> _Task prompt_: Each line in the entries that has the word "from" has to be copied.

> _Dataset entries_:
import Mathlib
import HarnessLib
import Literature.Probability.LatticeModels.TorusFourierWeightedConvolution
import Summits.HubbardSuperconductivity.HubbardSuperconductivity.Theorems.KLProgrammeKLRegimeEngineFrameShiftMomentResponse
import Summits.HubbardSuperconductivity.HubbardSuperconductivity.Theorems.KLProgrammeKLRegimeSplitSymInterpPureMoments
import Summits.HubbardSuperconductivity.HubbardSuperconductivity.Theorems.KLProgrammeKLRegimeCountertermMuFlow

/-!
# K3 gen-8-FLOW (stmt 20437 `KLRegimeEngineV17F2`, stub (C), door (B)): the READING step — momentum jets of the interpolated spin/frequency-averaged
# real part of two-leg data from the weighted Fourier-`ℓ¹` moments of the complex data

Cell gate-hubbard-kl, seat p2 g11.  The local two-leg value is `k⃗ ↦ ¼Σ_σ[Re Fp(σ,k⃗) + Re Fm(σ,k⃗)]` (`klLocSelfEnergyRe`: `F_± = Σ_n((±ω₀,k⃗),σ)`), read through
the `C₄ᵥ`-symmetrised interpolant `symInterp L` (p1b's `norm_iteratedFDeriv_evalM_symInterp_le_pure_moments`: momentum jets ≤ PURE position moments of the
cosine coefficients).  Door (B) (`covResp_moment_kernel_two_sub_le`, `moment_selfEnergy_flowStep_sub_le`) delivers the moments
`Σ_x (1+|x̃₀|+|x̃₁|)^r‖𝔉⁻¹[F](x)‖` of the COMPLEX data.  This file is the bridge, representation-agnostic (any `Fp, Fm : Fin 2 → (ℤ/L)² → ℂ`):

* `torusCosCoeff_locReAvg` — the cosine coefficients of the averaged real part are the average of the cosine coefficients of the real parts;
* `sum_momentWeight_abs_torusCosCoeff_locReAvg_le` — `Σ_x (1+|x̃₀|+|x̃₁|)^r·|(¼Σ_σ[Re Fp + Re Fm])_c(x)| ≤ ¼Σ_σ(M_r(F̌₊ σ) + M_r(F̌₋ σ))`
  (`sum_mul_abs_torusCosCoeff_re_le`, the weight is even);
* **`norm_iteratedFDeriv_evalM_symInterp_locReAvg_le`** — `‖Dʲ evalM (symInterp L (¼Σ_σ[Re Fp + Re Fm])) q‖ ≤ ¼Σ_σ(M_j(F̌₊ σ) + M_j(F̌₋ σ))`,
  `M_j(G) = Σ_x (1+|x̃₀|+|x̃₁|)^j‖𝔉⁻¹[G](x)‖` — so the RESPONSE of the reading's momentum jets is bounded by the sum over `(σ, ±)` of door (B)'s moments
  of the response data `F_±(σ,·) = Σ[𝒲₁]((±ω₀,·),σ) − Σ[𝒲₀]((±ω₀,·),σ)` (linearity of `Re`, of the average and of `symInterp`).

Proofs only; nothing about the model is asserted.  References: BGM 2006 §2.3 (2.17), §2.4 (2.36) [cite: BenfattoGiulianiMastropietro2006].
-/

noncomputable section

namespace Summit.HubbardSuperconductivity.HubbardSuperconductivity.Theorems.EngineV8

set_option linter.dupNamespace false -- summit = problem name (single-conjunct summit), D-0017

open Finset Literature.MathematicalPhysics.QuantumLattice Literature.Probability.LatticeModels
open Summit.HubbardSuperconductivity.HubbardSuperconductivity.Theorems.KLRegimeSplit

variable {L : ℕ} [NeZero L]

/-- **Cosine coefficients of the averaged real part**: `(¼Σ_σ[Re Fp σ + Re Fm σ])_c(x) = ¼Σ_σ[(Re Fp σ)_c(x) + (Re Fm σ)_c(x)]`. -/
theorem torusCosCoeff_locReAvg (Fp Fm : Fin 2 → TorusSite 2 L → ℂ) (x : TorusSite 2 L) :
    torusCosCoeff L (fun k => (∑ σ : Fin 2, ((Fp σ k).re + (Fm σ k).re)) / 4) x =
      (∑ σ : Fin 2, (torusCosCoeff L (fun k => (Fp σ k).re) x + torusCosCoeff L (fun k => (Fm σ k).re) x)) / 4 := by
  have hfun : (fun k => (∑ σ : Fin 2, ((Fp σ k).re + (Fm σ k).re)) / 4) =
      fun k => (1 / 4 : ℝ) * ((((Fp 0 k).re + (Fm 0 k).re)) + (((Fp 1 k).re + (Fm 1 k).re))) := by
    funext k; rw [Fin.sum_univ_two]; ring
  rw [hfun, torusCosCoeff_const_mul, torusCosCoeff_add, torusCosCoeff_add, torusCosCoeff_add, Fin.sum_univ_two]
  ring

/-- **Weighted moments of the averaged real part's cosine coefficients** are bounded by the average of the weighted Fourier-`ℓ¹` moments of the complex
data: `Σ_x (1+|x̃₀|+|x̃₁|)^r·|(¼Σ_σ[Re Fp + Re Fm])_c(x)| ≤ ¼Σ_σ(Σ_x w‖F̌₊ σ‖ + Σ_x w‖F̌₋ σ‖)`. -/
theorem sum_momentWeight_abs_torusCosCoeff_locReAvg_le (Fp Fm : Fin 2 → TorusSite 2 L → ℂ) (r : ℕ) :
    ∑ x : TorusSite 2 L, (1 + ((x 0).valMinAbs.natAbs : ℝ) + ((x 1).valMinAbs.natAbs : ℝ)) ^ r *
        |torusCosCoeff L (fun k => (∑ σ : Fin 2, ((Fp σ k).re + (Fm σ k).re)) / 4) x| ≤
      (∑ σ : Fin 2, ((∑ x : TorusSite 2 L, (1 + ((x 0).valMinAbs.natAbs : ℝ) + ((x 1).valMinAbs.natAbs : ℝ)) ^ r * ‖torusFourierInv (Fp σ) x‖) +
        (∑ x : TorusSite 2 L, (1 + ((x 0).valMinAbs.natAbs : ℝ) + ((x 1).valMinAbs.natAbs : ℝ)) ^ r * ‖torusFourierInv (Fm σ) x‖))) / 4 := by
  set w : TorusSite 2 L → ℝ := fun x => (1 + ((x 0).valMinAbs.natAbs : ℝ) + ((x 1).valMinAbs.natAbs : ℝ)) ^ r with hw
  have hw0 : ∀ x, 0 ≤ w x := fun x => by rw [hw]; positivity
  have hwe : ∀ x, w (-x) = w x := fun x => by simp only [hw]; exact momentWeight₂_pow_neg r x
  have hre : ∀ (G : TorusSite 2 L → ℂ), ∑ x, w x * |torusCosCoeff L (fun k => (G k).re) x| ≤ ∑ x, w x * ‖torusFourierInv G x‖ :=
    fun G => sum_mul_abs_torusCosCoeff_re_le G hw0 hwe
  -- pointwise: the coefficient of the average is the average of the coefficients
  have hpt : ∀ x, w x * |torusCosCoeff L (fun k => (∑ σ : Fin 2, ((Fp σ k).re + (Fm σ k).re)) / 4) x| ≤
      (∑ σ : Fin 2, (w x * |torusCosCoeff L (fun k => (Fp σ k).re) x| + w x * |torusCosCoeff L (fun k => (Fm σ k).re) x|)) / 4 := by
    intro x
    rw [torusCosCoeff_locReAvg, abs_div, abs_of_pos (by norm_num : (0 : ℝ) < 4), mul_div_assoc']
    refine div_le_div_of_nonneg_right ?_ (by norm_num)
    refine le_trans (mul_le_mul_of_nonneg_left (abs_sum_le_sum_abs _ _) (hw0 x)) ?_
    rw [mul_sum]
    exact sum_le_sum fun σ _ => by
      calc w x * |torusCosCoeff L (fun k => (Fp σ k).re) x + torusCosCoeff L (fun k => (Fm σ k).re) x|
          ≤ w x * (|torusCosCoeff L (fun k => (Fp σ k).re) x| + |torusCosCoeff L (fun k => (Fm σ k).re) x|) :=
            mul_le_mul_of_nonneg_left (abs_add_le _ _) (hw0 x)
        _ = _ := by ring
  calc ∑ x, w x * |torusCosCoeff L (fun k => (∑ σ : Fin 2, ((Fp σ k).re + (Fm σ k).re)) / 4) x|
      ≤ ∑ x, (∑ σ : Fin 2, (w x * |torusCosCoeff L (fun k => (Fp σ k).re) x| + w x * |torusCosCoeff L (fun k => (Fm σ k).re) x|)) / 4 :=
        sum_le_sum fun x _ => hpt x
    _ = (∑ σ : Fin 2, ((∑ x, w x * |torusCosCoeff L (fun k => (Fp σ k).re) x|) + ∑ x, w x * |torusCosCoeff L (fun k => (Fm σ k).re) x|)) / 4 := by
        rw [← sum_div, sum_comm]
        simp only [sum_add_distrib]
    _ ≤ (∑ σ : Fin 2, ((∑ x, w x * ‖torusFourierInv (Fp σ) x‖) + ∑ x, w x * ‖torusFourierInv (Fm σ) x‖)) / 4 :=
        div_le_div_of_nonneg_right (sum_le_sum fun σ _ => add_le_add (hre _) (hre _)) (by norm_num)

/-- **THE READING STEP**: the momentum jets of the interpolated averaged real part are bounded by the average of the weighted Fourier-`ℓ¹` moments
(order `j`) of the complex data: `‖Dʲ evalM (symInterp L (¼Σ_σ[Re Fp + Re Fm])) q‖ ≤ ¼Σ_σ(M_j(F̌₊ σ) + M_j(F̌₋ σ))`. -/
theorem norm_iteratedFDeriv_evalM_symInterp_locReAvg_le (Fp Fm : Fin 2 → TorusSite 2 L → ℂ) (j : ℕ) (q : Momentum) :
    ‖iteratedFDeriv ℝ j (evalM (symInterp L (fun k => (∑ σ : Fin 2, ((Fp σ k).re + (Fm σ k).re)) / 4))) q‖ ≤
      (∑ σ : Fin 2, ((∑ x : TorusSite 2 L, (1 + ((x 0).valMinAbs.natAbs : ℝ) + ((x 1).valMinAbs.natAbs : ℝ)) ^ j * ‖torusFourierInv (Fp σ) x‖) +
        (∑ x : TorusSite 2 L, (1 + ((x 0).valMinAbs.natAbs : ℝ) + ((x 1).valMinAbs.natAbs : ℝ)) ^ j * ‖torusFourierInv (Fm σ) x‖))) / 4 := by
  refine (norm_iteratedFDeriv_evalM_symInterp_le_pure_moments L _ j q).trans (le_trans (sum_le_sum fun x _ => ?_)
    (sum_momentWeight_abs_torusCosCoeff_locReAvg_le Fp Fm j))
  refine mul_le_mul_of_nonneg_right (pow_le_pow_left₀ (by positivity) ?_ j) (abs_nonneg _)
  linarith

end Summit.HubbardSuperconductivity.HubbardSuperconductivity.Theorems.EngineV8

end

* * *

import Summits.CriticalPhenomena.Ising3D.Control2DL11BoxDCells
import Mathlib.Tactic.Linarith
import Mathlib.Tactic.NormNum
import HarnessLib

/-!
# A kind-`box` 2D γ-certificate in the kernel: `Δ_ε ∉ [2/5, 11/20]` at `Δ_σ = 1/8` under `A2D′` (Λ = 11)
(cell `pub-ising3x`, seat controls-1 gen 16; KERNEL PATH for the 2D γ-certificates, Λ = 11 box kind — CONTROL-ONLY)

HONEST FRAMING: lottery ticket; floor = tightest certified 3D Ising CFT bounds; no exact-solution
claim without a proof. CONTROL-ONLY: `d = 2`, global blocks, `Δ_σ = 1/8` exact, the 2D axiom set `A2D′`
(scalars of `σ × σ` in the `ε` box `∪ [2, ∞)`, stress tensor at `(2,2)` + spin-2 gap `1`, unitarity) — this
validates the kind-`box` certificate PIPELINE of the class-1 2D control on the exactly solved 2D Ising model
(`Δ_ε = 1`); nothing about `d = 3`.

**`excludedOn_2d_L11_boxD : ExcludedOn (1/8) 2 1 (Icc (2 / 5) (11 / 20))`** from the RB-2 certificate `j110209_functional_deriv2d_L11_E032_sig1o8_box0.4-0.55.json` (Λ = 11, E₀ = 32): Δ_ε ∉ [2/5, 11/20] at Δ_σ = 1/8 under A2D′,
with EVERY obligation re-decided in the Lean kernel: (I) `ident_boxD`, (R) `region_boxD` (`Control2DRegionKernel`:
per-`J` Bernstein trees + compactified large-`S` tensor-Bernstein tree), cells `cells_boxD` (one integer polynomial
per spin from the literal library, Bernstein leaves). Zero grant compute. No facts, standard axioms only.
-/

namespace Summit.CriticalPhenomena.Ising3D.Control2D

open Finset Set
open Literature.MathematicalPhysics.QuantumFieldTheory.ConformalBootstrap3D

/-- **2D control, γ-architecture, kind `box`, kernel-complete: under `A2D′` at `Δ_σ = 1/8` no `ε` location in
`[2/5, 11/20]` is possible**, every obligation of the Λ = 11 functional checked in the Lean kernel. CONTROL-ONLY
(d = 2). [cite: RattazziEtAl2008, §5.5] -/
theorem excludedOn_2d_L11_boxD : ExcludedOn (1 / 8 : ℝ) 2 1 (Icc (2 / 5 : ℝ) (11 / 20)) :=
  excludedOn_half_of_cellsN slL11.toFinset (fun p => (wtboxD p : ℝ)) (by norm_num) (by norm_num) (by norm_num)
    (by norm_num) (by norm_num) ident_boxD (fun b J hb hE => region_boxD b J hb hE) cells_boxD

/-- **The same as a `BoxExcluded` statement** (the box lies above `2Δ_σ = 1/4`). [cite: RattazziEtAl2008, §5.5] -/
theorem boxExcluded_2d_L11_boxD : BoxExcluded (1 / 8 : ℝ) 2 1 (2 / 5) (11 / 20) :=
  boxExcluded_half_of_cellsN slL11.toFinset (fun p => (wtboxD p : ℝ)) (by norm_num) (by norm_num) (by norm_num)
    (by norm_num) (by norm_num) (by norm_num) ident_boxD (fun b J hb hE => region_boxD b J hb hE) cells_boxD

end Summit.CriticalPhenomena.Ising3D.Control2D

> _The completed task_:
# real part of two-leg data from the weighted Fourier-`ℓ¹` moments of the complex data
**`excludedOn_2d_L11_boxD : ExcludedOn (1/8) 2 1 (Icc (2 / 5) (11 / 20))`** from the RB-2 certificate `j110209_functional_deriv2d_L11_E032_sig1o8_box0.4-0.55.json` (Λ = 11, E₀ = 32): Δ_ε ∉ [2/5, 11/20] at Δ_σ = 1/8 under A2D′,
per spin from the literal library, Bernstein leaves). Zero grant compute. No facts, standard axioms only.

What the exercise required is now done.